Thursday, July 13, 2017

Why Grocery Shopping is THE WORST!!

This week on Mamalogues we are discussing every Mama's favorite topic:

GROCERY SHOPPING WITH YOUR wonderful CHILDREN!!! 

(....and why you should have just left them at home.)


                     


Here is our detailed list of why we - and by "we" we mostly mean Dani - can't stand Grocery Shopping with children:


Taking my kids grocery shopping always seems like a good idea at first.  Because sometimes they are not that awful...Exhibit A:
And because of times like the above, I'll tell my husband, "I don't mind, I'll take them with me." Sounds harmless, right??? Careful what you wish for, Mama, because the road to hell is paved with good intentions. And this may come as a surprise, but there is actually no one at the grocery store who hands out awards to the best behaved child or most patient mama...because SPOILER ALERT: None of those two things exists. (At least not all of the time.)

The drama always starts in the car. One kid dropped Elmo on the floor and is having a tantrum because he can't reach it. The other has announced that they "have to pee" after being told 500 times to go before we left! Nothing makes me crazier than having to take two children into the disgusting bathrooms at the grocery store. Call me crazy, but can't I have ONE trip to the grocery store with out visiting the nauseating bathroom? Is that too much to ask????


Somehow I always find the shopping cart with the busted wheel. I don't know how or why, but I have a knack for not only finding the world's crappiest cart, but because I'm in such a rush to get out of there as fast as I got in there, I have lowered my standards to the squeaky and unruly carts.  And then the fight about who gets to sit where in the cart begins. Is it not bad enough that I have to dance with this shopping cart because it can't move in a straight line? You think I also want to explain to you for the 20,000th time why two children can't fit in the top of the cart? But I digress....

It's super annoying that no one can keep their hands to themselves. Never did I ever think I'd have to do a "hand check" before the teen years, but my children can't seem to control their little hands in the store. I'm pretty sure that before we enter the store, they've made some sort of "let's drive mom crazy" agreement in the back seat of my car. "I'll grab the candy, and while I'm doing that, you throw the waffles on the floor as a distraction. It will be epic! She'll never see it coming!" And then everyone is laughing but mommy.
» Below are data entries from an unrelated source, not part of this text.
import Mathlib
import Summits.Ventures.HodgeRepro.Tier4.Target
import Summits.Ventures.HodgeRepro.Tier4.Line3.Defs
import Summits.Ventures.HodgeRepro.Tier4.Line3.LocaliserS
import Summits.Ventures.HodgeRepro.Tier4.Line3.ClassBoundGauss
import Summits.Ventures.HodgeRepro.Tier4.Line3.ClassBoundDef
import Summits.Ventures.HodgeRepro.Tier4.Line3.LatticeGaussDefs
import Summits.Ventures.HodgeRepro.Tier4.Line3.LatticeEmbedLemmas
import Summits.Ventures.HodgeRepro.Tier4.Line3.LatticeGaussPointwise

/-!
# Tier4/Line3/LatticeGaussSum — THE LATTICE GAUSSIAN SUM (rung (R2) of L3.5's residual)

Blind re-derivation cell `pub-hodge-repro`, Tier 4 «PROVE THE STEP» (README §9–§10), LINE L3, seat t4-x2 (reserve
wall-breaker) on (R2) of L3.5's residual (lead g385 S12860 (R-IV); L2-p1's census S12833: «a theta-series bound over
a ℤ-lattice … Mathlib `ZLattice.summable_norm_rpow` after bounding the Gaussian by an inverse power»).

THE THETA BOUND.  For a finitely generated `𝒪_{E′}`-submodule `L ⊆ E′³` the per-vector factors of the majorant with the
definite Gaussians (`vecFactor c₁ e v z`, LatticeGaussPointwise) are SUMMABLE over `L` at every `z ∈ 𝔹`, with
`Σ_{v ∈ L} vecFactor c₁ e v z ≤ A / (1 − |z|²)^m` for constants `A, m` depending on `(L, c₁, e)` only
(`exists_vecFactor_tsum_le`).  Proof: `vecFactor ≤ K₁ (1 + ‖ι v‖)^k e^{−c₃ (1 − |z|²) ‖ι v‖²}` (the pointwise bound), the
image `ι(L)` is a discrete `ℤ`-submodule of the finite-dimensional real space `(E′ →+* ℂ) → Fin 3 → ℂ` (LatticeEmbed),
`e^{−u} ≤ s^s u^{−s}` (`Real.add_one_le_exp`) turns the Gaussian into an inverse power `‖ι v‖^{k − 2s}` with the
factor `(c₃ (1 − |z|²))^{−s}`, and Mathlib's `ZLattice.summable_norm_rpow` sums `‖x‖^{k − 2s}` over the lattice once
`2s > k + rank`; the vector `0` contributes `K₁ ≤ K₁ (1 − |z|²)^{−s}`.

Nothing here asserts anything about the truth of (P); HC_CM is NOT proved by anyone in this repository.
-/

set_option autoImplicit false

noncomputable section

namespace Summit.Ventures.HodgeRepro.Tier4.Line3

open Matrix NumberField

/-- `0 ≤ gaussMaj` for `K₁ ≥ 0`. -/
theorem gaussMaj_nonneg {V : Type*} [NormedAddCommGroup V] {K₁ : ℝ} (hK : 0 ≤ K₁) (k a : ℝ) (x : V) :
    0 ≤ gaussMaj K₁ k a x := by
  unfold gaussMaj
  have : 0 ≤ 1 + ‖x‖ := by positivity
  exact mul_nonneg (mul_nonneg hK (Real.rpow_nonneg this _)) (Real.exp_pos _).le

/-- `gaussMaj` at `0` is `K₁`. -/
theorem gaussMaj_zero {V : Type*} [NormedAddCommGroup V] (K₁ k a : ℝ) : gaussMaj K₁ k a (0 : V) = K₁ := by
  unfold gaussMaj
  simp

/-- `e^{−u} ≤ s^s u^{−s}` for `u > 0` and `s ≥ 1` (`u/s + 1 ≤ e^{u/s}`). -/
theorem exp_neg_le_rpow_neg {s : ℕ} (hs : 1 ≤ s) {u : ℝ} (hu : 0 < u) :
    Real.exp (-u) ≤ (s : ℝ) ^ (s : ℝ) * u ^ (-(s : ℝ)) := by
  have hs' : (0 : ℝ) < s := by exact_mod_cast hs
  have h1 : u / s + 1 ≤ Real.exp (u / s) := Real.add_one_le_exp _
  have h2 : (u / s) ^ s ≤ Real.exp (u / s) ^ s :=
    pow_le_pow_left₀ (by positivity) (by linarith) s
  have h3 : Real.exp (u / s) ^ s = Real.exp u := by
    rw [← Real.exp_nat_mul, mul_div_cancel₀ _ hs'.ne']
  rw [h3] at h2
  have hpos : 0 < (u / s) ^ s := by positivity
  have h4 : Real.exp (-u) ≤ ((u / s) ^ s)⁻¹ := by
    rw [Real.exp_neg]
    exact inv_anti₀ hpos h2
  refine h4.trans (le_of_eq ?_)
  rw [div_pow, inv_div, Real.rpow_neg hu.le, Real.rpow_natCast, Real.rpow_natCast]
  field_simp

/-- **THE INVERSE-POWER BOUND** off the origin: for `r ≤ ‖x‖`, `gaussMaj K₁ k a x ≤ K₂ a^{−s} ‖x‖^{k − 2s}` with
`K₂ = K₁ (1 + 1/r)^k s^s`. -/
theorem gaussMaj_le_rpow {V : Type*} [NormedAddCommGroup V] {K₁ k a r : ℝ} (hK : 0 ≤ K₁) (hk : 0 ≤ k) (ha : 0 < a)
    (hr : 0 < r) {s : ℕ} (hs : 1 ≤ s) {x : V} (hx : r ≤ ‖x‖) :
    gaussMaj K₁ k a x ≤ (K₁ * (1 + 1 / r) ^ k * (s : ℝ) ^ (s : ℝ)) * a ^ (-(s : ℝ)) * ‖x‖ ^ (k - 2 * s) := by
  have hx0 : 0 < ‖x‖ := hr.trans_le hx
  -- the polynomial factor
  have h1 : 1 + ‖x‖ ≤ (1 + 1 / r) * ‖x‖ := by
    have : 1 ≤ ‖x‖ / r := (one_le_div hr).mpr hx
    have e : (1 + 1 / r) * ‖x‖ = ‖x‖ / r + ‖x‖ := by
      field_simp
      ring
    rw [e]
    linarith
  have h2 : (1 + ‖x‖) ^ k ≤ (1 + 1 / r) ^ k * ‖x‖ ^ k := by
    rw [← Real.mul_rpow (by positivity) hx0.le]
    exact Real.rpow_le_rpow (by positivity) h1 hk
  -- the Gaussian factor
  have hu : 0 < a * ‖x‖ ^ 2 := by positivity
  have h3 : Real.exp (-(a * ‖x‖ ^ 2)) ≤ (s : ℝ) ^ (s : ℝ) * (a * ‖x‖ ^ 2) ^ (-(s : ℝ)) :=
    exp_neg_le_rpow_neg hs hu
  have h4 : (a * ‖x‖ ^ 2) ^ (-(s : ℝ)) = a ^ (-(s : ℝ)) * ‖x‖ ^ (-(2 * (s : ℝ))) := by
    rw [Real.mul_rpow ha.le (sq_nonneg _), ← Real.rpow_natCast ‖x‖ 2, ← Real.rpow_mul hx0.le]
    congr 1
    push_cast
    ring_nf
  have h5 : ‖x‖ ^ k * ‖x‖ ^ (-(2 * (s : ℝ))) = ‖x‖ ^ (k - 2 * s) := by
    rw [← Real.rpow_add hx0]
    ring_nf
  have hss : 0 ≤ (s : ℝ) ^ (s : ℝ) := Real.rpow_nonneg (by positivity) _
  calc gaussMaj K₁ k a x = K₁ * (1 + ‖x‖) ^ k * Real.exp (-(a * ‖x‖ ^ 2)) := rfl
    _ ≤ K₁ * ((1 + 1 / r) ^ k * ‖x‖ ^ k) * ((s : ℝ) ^ (s : ℝ) * (a * ‖x‖ ^ 2) ^ (-(s : ℝ))) := by
        refine mul_le_mul (mul_le_mul_of_nonneg_left h2 hK) h3 (Real.exp_pos _).le ?_
        exact mul_nonneg hK (mul_nonneg (Real.rpow_nonneg (by positivity) _) (Real.rpow_nonneg hx0.le _))
    _ = (K₁ * (1 + 1 / r) ^ k * (s : ℝ) ^ (s : ℝ)) * a ^ (-(s : ℝ)) * (‖x‖ ^ k * ‖x‖ ^ (-(2 * (s : ℝ)))) := by
        rw [h4]
        ring
    _ = _ := by rw [h5]

/-- **THE LATTICE SUM OF THE GAUSSIAN MAJORANT** over a discrete `ℤ`-submodule `Λ` of a finite-dimensional real normed
space whose non-zero vectors have norm `≥ r`: summable, and
`Σ_{x ∈ Λ} gaussMaj K₁ k a x ≤ K₁ + K₂ a^{−s} Σ_{x ∈ Λ} ‖x‖^{k − 2s}` for every `s` with `2s > k + rank Λ`. -/
theorem tsum_gaussMaj_le {V : Type*} [NormedAddCommGroup V] [NormedSpace ℝ V] [FiniteDimensional ℝ V]
    (Λ : Submodule ℤ V) [DiscreteTopology Λ] {r : ℝ} (hr : 0 < r) (hΛ : ∀ x : Λ, x ≠ 0 → r ≤ ‖x‖)
    {K₁ k a : ℝ} (hK : 0 ≤ K₁) (hk : 0 ≤ k) (ha : 0 < a) {s : ℕ} (hs : 1 ≤ s)
    (hks : k - 2 * s < -(Module.finrank ℤ Λ : ℝ)) :
    Summable (fun x : Λ => gaussMaj K₁ k a (x : V)) ∧
      ∑' x : Λ, gaussMaj K₁ k a (x : V) ≤
        K₁ + (K₁ * (1 + 1 / r) ^ k * (s : ℝ) ^ (s : ℝ)) * a ^ (-(s : ℝ)) * ∑' x : Λ, ‖x‖ ^ (k - 2 * s) := by
  classical
  set K₂ : ℝ := K₁ * (1 + 1 / r) ^ k * (s : ℝ) ^ (s : ℝ) with hK₂
  have hK₂0 : 0 ≤ K₂ := by
    rw [hK₂]
    exact mul_nonneg (mul_nonneg hK (Real.rpow_nonneg (by positivity) _)) (Real.rpow_nonneg (by positivity) _)
  have hT : Summable fun x : Λ => ‖x‖ ^ (k - 2 * s) := ZLattice.summable_norm_rpow Λ _ hks
  -- the comparison function
  let h : Λ → ℝ := fun x => K₂ * a ^ (-(s : ℝ)) * ‖x‖ ^ (k - 2 * s) + (if x = 0 then K₁ else 0)
  have hh : Summable h := by
    refine (hT.mul_left _).add ?_
    exact summable_of_ne_finset_zero (s := {0}) fun x hx => by
      simp only [Finset.mem_singleton] at hx
      simp [hx]
  have hle : ∀ x : Λ, gaussMaj K₁ k a (x : V) ≤ h x := by
    intro x
    by_cases hx : x = 0
    · subst hx
      simp only [h, if_true, Submodule.coe_zero, gaussMaj_zero, norm_zero]
      have hne : k - 2 * (s : ℝ) ≠ 0 := by
        have : (0 : ℝ) ≤ Module.finrank ℤ Λ := by positivity
        linarith
      rw [Real.zero_rpow hne]
      simp
    · have := gaussMaj_le_rpow (V := V) hK hk ha hr hs (hΛ x hx)
      simp only [h, hx, if_false, add_zero]
      exact this
  have hsum : Summable fun x : Λ => gaussMaj K₁ k a (x : V) :=
    Summable.of_nonneg_of_le (fun x => gaussMaj_nonneg hK _ _ _) hle hh
  refine ⟨hsum, ?_⟩
  have htsum : ∑' x : Λ, h x = K₂ * a ^ (-(s : ℝ)) * ∑' x : Λ, ‖x‖ ^ (k - 2 * s) + K₁ := by
    simp only [h]
    rw [Summable.tsum_add (hT.mul_left _) (summable_of_ne_finset_zero (s := {0}) fun x hx => by
          simp only [Finset.mem_singleton] at hx
          simp [hx]),
      tsum_mul_left, tsum_ite_eq]
  calc ∑' x : Λ, gaussMaj K₁ k a (x : V) ≤ ∑' x : Λ, h x := Summable.tsum_le_tsum hle hsum hh
    _ = _ := by rw [htsum]; ring

namespace T4Data

variable (X : T4Data)

/-- **THE THETA BOUND OVER A LATTICE** (rung (R2)): for a finitely generated `𝒪_{E′}`-submodule `L ⊆ E′³` and `c₁ > 0`
the per-vector factors are summable over `L` at every point of the ball, with `Σ_{v ∈ L} vecFactor c₁ e v z ≤ A / (1 − |z|²)^m`
for constants `A ≥ 0`, `m ≥ 0` depending on `(L, c₁, e)` only. -/
theorem exists_vecFactor_tsum_le (p : IsDedekindDomain.HeightOneSpectrum (RingOfIntegers X.E))
    {L : Submodule (RingOfIntegers X.E) (Fin 3 → X.E)} (hL : L.FG) {c₁ : ℝ} (hc₁ : 0 < c₁) (e : ℝ) :
    ∃ A m : ℝ, 0 ≤ A ∧ 0 ≤ m ∧ ∀ z ∈ ball,
      Summable (fun v : L => X.vecFactor c₁ e v z) ∧ ∑' v : L, X.vecFactor c₁ e v z ≤ A / (1 - nsq z) ^ m := by
  classical
  haveI : DiscreteTopology (X.latt L) := X.discreteTopology_latt p hL
  obtain ⟨r, hr, hrL⟩ := X.norm_embV_ge p hL
  have hΛ : ∀ x : X.latt L, x ≠ 0 → r ≤ ‖x‖ := by
    intro x hx
    obtain ⟨v, hv, hvx⟩ := X.mem_latt.mp x.2
    have hv0 : v ≠ 0 := by
      intro h0
      apply hx
      apply Subtype.ext
      rw [← hvx, h0]
      exact map_zero X.embAdd
    have := hrL v hv hv0
    rw [hvx] at this
    exact this
  set k : ℝ := max e 0 + 2 with hk
  have hk0 : 0 ≤ k := by rw [hk]; positivity
  set K₁ : ℝ := X.kPoly e with hK₁
  have hK₁0 : 0 ≤ K₁ := X.kPoly_nonneg e
  set c₃ : ℝ := X.cGauss c₁ with hc₃
  have hc₃0 : 0 < c₃ := X.cGauss_pos hc₁
  set s : ℕ := ⌈k⌉₊ + Module.finrank ℤ (X.latt L) + 1 with hs
  have hs1 : 1 ≤ s := by rw [hs]; omega
  have hks : k - 2 * s < -(Module.finrank ℤ (X.latt L) : ℝ) := by
    have h1 : k ≤ ⌈k⌉₊ := Nat.le_ceil k
    have h2 : (s : ℝ) = ⌈k⌉₊ + Module.finrank ℤ (X.latt L) + 1 := by rw [hs]; push_cast; ring
    have h3 : (0 : ℝ) ≤ Module.finrank ℤ (X.latt L) := by positivity
    rw [h2]
    linarith
  set T : ℝ := ∑' x : X.latt L, ‖x‖ ^ (k - 2 * s) with hT
  set K₂ : ℝ := K₁ * (1 + 1 / r) ^ k * (s : ℝ) ^ (s : ℝ) with hK₂
  have hK₂0 : 0 ≤ K₂ := by
    rw [hK₂]
    exact mul_nonneg (mul_nonneg hK₁0 (Real.rpow_nonneg (by positivity) _)) (Real.rpow_nonneg (by positivity) _)
  have hT0 : 0 ≤ T := tsum_nonneg fun x => Real.rpow_nonneg (norm_nonneg _) _
  refine ⟨K₁ + K₂ * c₃ ^ (-(s : ℝ)) * T, s, by positivity, by positivity, fun z hz => ?_⟩
  have hz1 : nsq z < 1 := hz
  have ht : 0 < 1 - nsq z := by linarith
  have ht1 : 1 - nsq z ≤ 1 := by
    have : 0 ≤ nsq z := by unfold nsq; positivity
    linarith
  set a : ℝ := c₃ * (1 - nsq z) with ha
  have ha0 : 0 < a := mul_pos hc₃0 ht
  -- the pointwise comparison through the lattice bijection
  have hle : ∀ v : L, X.vecFactor c₁ e v z ≤ gaussMaj K₁ k a ((X.lattEquiv L v : X.latt L) : (X.E →+* ℂ) → Fin 3 → ℂ) := by
    intro v
    rw [X.lattEquiv_apply_coe]
    exact X.vecFactor_le hc₁ e v z hz
  obtain ⟨hsumΛ, hboundΛ⟩ := tsum_gaussMaj_le (X.latt L) hr hΛ hK₁0 hk0 ha0 hs1 hks
  have hsumL : Summable fun v : L => gaussMaj K₁ k a ((X.lattEquiv L v : X.latt L) : (X.E →+* ℂ) → Fin 3 → ℂ) :=
    (X.lattEquiv L).summable_iff.mpr hsumΛ
  have hsum : Summable fun v : L => X.vecFactor c₁ e v z :=
    Summable.of_nonneg_of_le (fun v => X.vecFactor_nonneg _ _ _ _) hle hsumL
  refine ⟨hsum, ?_⟩
  have heq : ∑' v : L, gaussMaj K₁ k a ((X.lattEquiv L v : X.latt L) : (X.E →+* ℂ) → Fin 3 → ℂ) =
      ∑' x : X.latt L, gaussMaj K₁ k a (x : (X.E →+* ℂ) → Fin 3 → ℂ) :=
    (X.lattEquiv L).tsum_eq fun x : X.latt L => gaussMaj K₁ k a (x : (X.E →+* ℂ) → Fin 3 → ℂ)
  -- `a^{−s} = c₃^{−s} (1 − |z|²)^{−s}` and `(1 − |z|²)^{−s} ≥ 1`
  have hapow : a ^ (-(s : ℝ)) = c₃ ^ (-(s : ℝ)) * (1 - nsq z) ^ (-(s : ℝ)) := by
    rw [ha, Real.mul_rpow hc₃0.le ht.le]
  have hone : 1 ≤ (1 - nsq z) ^ (-(s : ℝ)) :=
    Real.one_le_rpow_of_pos_of_le_one_of_nonpos ht ht1 (by simp)
  have hfinal : K₁ + K₂ * a ^ (-(s : ℝ)) * T ≤ (K₁ + K₂ * c₃ ^ (-(s : ℝ)) * T) * (1 - nsq z) ^ (-(s : ℝ)) := by
    rw [hapow]
    have hc : 0 ≤ K₂ * c₃ ^ (-(s : ℝ)) * T :=
      mul_nonneg (mul_nonneg hK₂0 (Real.rpow_nonneg hc₃0.le _)) hT0
    nlinarith [mul_le_mul_of_nonneg_left hone hK₁0]
  calc ∑' v : L, X.vecFactor c₁ e v z
      ≤ ∑' v : L, gaussMaj K₁ k a ((X.lattEquiv L v : X.latt L) : (X.E →+* ℂ) → Fin 3 → ℂ) :=
        Summable.tsum_le_tsum hle hsum hsumL
    _ = ∑' x : X.latt L, gaussMaj K₁ k a (x : (X.E →+* ℂ) → Fin 3 → ℂ) := heq
    _ ≤ K₁ + K₂ * a ^ (-(s : ℝ)) * T := hboundΛ
    _ ≤ (K₁ + K₂ * c₃ ^ (-(s : ℝ)) * T) * (1 - nsq z) ^ (-(s : ℝ)) := hfinal
    _ = (K₁ + K₂ * c₃ ^ (-(s : ℝ)) * T) / (1 - nsq z) ^ (s : ℝ) := by
        rw [Real.rpow_neg ht.le, div_eq_mul_inv]

end T4Data

end Summit.Ventures.HodgeRepro.Tier4.Line3

end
Why is it that strangers just don't get it that I have no desire to engage in conversation while also trying to keep my toddler who acts like a drunk frat boy inside the shopping cart?? It's not a coincidence that in the last aisle I dodged your smile as you passed me.  It's because if I look away from this boy for one second to talk to you, in the next few seconds he will be standing up and about to do his next trust fall to his older sister down below who, by the way, has yet to catch him. 


Also, can we do away with stickers at the check out line? Because let me tell you something. I feel like I just escaped a battle ground from fighting with these two, and your're rewarding them with stickers because???? Why?? Remind me again?? Because you enjoy seeing me peel them off of the back of my seats? Because you find it amusing that they've placed them on their clothing where I won't see it before it goes in the washer and then after that find them in my dryer in a million pieces? Enough already!!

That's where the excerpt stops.